*** Opening RECORDS TO PROCESS ***

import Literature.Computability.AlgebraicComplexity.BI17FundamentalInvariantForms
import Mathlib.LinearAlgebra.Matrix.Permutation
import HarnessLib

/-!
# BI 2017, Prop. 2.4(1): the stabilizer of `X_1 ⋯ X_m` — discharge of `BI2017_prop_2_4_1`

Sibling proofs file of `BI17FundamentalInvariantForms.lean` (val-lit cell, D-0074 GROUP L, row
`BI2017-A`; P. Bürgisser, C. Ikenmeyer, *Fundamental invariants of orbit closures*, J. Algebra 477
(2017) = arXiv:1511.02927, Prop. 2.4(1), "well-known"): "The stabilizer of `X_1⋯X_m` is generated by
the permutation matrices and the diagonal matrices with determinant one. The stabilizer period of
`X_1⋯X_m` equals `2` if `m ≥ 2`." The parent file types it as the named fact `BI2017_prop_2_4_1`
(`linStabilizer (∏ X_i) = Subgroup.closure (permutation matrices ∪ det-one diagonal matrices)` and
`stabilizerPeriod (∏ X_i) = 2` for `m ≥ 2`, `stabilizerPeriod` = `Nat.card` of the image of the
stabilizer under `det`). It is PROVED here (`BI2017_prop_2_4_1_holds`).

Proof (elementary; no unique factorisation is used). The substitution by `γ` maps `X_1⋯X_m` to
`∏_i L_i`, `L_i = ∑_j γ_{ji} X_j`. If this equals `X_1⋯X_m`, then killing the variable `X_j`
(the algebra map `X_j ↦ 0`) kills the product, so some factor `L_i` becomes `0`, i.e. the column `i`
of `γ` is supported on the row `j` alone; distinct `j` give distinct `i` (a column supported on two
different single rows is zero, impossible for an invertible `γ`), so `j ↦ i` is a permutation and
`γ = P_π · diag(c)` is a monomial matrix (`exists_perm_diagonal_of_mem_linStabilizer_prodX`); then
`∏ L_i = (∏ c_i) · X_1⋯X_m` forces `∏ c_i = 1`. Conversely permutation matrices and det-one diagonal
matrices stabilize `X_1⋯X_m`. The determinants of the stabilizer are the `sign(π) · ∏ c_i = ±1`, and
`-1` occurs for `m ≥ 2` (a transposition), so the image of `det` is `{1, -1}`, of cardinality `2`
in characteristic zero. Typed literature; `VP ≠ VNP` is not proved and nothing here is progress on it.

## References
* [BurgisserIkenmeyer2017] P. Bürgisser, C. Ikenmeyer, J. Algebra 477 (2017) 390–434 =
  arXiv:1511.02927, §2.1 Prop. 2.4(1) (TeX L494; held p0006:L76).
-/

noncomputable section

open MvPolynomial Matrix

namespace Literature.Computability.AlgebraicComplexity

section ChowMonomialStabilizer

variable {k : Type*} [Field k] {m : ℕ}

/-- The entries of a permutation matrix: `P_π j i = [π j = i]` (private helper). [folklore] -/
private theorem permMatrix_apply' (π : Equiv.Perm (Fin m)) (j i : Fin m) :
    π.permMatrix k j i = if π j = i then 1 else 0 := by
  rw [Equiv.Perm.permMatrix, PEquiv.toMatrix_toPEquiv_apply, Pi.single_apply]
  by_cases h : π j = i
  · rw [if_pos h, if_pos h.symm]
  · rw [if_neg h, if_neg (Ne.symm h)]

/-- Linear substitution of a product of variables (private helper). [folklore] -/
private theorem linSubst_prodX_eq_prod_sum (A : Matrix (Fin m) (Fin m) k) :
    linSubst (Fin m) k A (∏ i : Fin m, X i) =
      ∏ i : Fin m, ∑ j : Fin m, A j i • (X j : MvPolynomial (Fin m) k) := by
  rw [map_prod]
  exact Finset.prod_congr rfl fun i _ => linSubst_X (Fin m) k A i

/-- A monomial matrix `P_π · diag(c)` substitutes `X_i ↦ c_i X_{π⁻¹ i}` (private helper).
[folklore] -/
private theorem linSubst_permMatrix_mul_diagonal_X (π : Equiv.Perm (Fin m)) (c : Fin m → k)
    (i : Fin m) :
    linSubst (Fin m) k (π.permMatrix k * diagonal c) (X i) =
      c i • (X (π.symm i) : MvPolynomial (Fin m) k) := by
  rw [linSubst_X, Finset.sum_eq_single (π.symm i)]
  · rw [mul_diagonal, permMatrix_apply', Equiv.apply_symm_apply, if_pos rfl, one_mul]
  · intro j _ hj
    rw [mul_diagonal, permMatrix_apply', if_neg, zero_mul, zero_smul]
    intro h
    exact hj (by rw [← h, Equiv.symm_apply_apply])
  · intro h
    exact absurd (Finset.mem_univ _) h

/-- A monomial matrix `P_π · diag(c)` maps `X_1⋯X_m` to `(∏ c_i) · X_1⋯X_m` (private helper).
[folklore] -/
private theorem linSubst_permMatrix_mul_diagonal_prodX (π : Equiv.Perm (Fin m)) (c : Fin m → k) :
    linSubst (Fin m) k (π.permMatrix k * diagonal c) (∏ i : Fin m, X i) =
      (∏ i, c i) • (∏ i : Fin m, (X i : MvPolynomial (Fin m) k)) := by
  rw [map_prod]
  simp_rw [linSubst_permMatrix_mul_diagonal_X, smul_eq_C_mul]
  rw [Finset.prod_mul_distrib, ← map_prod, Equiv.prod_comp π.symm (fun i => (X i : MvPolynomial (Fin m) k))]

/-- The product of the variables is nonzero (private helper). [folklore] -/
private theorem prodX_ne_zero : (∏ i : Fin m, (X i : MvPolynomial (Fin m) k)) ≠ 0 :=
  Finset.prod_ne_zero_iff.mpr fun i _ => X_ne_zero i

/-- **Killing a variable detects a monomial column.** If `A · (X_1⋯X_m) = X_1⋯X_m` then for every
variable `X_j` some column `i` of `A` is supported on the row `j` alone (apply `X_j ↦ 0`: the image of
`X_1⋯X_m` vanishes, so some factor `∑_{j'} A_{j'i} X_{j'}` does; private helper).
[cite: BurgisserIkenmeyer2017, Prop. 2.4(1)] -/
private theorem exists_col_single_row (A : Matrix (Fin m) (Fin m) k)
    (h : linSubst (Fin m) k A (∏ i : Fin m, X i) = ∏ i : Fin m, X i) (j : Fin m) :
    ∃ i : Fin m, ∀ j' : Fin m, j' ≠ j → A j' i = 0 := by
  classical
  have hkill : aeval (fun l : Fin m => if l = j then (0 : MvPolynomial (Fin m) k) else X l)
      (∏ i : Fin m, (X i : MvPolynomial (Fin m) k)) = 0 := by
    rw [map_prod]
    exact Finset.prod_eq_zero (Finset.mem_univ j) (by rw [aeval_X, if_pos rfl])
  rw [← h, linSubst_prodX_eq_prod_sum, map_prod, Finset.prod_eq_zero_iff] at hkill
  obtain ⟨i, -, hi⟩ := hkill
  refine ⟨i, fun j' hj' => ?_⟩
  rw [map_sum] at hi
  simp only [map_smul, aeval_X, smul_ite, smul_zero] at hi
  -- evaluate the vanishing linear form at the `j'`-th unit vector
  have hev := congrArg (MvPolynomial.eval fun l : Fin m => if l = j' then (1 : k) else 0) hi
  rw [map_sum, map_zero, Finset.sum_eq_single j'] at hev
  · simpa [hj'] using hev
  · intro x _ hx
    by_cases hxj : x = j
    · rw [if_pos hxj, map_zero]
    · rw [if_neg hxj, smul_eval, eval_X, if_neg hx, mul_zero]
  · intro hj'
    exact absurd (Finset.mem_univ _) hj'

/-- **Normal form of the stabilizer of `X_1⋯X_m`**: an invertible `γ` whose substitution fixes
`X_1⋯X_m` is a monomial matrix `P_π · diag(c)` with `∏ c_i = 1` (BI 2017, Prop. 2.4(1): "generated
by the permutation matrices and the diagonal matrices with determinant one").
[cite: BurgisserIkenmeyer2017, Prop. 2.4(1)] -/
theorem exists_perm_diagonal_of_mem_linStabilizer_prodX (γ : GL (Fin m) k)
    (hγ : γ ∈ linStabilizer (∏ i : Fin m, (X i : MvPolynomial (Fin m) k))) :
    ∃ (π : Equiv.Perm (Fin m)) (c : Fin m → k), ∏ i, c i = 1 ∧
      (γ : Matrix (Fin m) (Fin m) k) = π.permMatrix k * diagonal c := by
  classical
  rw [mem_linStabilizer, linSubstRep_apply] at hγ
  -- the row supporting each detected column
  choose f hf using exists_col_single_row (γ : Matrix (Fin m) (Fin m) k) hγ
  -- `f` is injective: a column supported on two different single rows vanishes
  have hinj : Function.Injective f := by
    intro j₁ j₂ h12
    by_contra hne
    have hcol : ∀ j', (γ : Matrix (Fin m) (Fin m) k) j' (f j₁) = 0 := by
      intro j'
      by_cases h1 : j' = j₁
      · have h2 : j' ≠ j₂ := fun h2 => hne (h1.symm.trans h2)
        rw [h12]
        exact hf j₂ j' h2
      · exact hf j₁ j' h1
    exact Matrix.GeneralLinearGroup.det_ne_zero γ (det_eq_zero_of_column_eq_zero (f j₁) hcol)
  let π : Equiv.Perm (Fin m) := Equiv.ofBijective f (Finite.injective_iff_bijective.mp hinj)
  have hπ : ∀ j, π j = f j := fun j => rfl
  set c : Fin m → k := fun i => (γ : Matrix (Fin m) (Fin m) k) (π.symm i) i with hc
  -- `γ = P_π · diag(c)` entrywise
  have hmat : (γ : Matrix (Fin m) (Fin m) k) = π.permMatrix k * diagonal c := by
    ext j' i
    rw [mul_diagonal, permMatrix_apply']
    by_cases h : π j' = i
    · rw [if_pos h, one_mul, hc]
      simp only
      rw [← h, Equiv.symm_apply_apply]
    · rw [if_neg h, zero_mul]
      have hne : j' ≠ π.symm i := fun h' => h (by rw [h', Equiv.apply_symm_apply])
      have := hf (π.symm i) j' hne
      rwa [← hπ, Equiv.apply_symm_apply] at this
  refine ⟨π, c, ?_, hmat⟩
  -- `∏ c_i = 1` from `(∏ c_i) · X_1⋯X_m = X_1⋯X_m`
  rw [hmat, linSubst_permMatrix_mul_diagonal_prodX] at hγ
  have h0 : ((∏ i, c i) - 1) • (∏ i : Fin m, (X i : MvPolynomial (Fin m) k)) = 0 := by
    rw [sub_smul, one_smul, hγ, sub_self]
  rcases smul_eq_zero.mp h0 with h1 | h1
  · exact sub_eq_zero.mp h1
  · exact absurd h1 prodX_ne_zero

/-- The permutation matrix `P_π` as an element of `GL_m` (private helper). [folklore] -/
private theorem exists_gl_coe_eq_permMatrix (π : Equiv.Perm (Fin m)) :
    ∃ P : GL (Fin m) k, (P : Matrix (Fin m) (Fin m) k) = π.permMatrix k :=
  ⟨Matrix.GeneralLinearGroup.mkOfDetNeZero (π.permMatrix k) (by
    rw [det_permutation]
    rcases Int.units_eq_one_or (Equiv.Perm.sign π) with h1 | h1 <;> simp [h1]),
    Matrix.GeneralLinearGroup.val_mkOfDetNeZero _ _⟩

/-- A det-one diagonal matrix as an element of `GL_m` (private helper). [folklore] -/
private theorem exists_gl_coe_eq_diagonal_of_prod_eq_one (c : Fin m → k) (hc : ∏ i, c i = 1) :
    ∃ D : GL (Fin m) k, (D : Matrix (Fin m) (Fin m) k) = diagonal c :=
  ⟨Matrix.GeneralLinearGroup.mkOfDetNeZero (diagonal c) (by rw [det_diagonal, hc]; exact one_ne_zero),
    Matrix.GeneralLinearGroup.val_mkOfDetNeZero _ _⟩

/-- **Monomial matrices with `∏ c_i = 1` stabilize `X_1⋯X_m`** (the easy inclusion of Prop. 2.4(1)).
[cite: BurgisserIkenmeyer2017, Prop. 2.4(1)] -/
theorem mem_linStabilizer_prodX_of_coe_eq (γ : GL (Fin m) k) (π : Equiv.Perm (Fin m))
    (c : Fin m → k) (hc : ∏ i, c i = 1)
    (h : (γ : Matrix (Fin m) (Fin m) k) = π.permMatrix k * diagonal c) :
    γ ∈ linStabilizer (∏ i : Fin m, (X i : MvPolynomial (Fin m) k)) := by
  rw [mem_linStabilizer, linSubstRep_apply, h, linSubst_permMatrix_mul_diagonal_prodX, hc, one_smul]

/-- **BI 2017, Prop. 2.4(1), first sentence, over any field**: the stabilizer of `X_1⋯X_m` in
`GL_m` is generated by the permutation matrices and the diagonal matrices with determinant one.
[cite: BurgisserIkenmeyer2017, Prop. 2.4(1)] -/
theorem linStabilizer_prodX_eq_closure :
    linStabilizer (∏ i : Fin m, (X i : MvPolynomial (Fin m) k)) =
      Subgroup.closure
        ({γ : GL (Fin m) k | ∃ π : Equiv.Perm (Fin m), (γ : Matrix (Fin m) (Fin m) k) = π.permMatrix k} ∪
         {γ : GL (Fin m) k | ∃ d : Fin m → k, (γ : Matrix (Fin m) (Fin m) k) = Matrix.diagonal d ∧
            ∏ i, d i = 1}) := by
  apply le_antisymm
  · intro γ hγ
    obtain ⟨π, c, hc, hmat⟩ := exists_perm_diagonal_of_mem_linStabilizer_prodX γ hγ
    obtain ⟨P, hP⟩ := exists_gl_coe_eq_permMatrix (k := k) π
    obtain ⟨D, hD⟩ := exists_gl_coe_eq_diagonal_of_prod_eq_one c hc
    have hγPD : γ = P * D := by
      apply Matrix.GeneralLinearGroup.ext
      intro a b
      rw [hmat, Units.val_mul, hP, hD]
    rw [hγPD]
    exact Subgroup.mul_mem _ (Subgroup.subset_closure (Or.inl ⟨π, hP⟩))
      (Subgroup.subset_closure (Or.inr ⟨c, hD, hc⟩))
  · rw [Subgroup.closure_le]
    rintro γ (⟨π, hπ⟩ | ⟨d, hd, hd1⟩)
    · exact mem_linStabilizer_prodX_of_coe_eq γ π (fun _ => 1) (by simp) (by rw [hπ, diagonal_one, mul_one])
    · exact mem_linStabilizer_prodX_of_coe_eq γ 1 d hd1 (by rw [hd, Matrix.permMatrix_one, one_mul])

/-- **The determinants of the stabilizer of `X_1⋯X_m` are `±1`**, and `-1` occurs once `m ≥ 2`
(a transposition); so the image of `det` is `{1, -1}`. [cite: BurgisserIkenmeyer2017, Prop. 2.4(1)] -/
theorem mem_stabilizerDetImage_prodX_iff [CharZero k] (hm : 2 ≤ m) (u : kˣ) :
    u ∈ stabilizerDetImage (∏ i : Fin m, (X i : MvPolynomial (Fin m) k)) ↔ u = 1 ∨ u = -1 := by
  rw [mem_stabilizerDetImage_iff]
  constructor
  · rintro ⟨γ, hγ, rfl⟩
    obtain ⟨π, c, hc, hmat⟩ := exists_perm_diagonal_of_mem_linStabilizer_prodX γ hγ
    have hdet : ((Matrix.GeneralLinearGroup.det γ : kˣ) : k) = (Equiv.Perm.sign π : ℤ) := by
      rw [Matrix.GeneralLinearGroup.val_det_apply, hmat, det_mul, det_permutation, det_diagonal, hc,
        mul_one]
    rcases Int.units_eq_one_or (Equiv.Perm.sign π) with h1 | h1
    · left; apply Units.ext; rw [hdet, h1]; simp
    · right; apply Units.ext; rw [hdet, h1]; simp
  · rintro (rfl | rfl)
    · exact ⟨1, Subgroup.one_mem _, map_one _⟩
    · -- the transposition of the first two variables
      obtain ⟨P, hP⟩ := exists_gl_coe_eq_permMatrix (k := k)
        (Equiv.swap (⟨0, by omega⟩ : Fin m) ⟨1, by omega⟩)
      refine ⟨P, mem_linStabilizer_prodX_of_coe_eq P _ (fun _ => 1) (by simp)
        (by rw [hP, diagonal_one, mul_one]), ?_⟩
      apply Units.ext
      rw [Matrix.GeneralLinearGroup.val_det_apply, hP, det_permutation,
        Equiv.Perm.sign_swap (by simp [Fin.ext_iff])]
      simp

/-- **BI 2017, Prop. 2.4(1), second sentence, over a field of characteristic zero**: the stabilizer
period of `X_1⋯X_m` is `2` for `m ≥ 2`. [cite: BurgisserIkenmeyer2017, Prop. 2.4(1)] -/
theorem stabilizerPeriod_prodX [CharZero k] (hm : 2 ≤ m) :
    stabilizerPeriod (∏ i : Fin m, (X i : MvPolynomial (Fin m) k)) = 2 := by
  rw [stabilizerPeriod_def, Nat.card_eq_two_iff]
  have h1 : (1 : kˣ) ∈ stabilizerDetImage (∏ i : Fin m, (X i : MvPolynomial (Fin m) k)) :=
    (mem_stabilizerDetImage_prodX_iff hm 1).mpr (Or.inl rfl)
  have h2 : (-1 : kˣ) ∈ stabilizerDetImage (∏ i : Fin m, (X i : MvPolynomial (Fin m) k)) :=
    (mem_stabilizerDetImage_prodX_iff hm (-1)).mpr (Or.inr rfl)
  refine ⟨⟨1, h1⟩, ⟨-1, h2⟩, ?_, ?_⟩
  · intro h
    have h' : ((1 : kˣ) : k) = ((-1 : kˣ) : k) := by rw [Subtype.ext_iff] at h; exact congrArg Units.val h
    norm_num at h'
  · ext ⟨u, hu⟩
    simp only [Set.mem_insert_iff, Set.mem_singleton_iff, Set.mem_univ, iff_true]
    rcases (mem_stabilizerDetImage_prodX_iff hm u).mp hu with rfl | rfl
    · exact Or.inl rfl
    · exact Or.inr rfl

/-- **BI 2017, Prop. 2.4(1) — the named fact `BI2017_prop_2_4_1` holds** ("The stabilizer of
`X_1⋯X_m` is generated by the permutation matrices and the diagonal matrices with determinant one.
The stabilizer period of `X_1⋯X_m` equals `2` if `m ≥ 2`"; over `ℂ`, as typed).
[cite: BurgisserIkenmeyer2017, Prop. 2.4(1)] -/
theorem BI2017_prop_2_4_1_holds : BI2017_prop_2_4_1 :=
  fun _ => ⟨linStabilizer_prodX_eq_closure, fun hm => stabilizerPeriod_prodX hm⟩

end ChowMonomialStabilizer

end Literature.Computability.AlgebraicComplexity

*** Closing RECORDS TO PROCESS ***

_EXERCISE DIRECTIONS_:
Give the lines again, exactly as they stand, from the beginning of the data through the line with "Sibling proofs file".

_SOLUTION TO THIS EXERCISE_:
import Literature.Computability.AlgebraicComplexity.BI17FundamentalInvariantForms
import Mathlib.LinearAlgebra.Matrix.Permutation
import HarnessLib

/-!
# BI 2017, Prop. 2.4(1): the stabilizer of `X_1 ⋯ X_m` — discharge of `BI2017_prop_2_4_1`

Sibling proofs file of `BI17FundamentalInvariantForms.lean` (val-lit cell, D-0074 GROUP L, row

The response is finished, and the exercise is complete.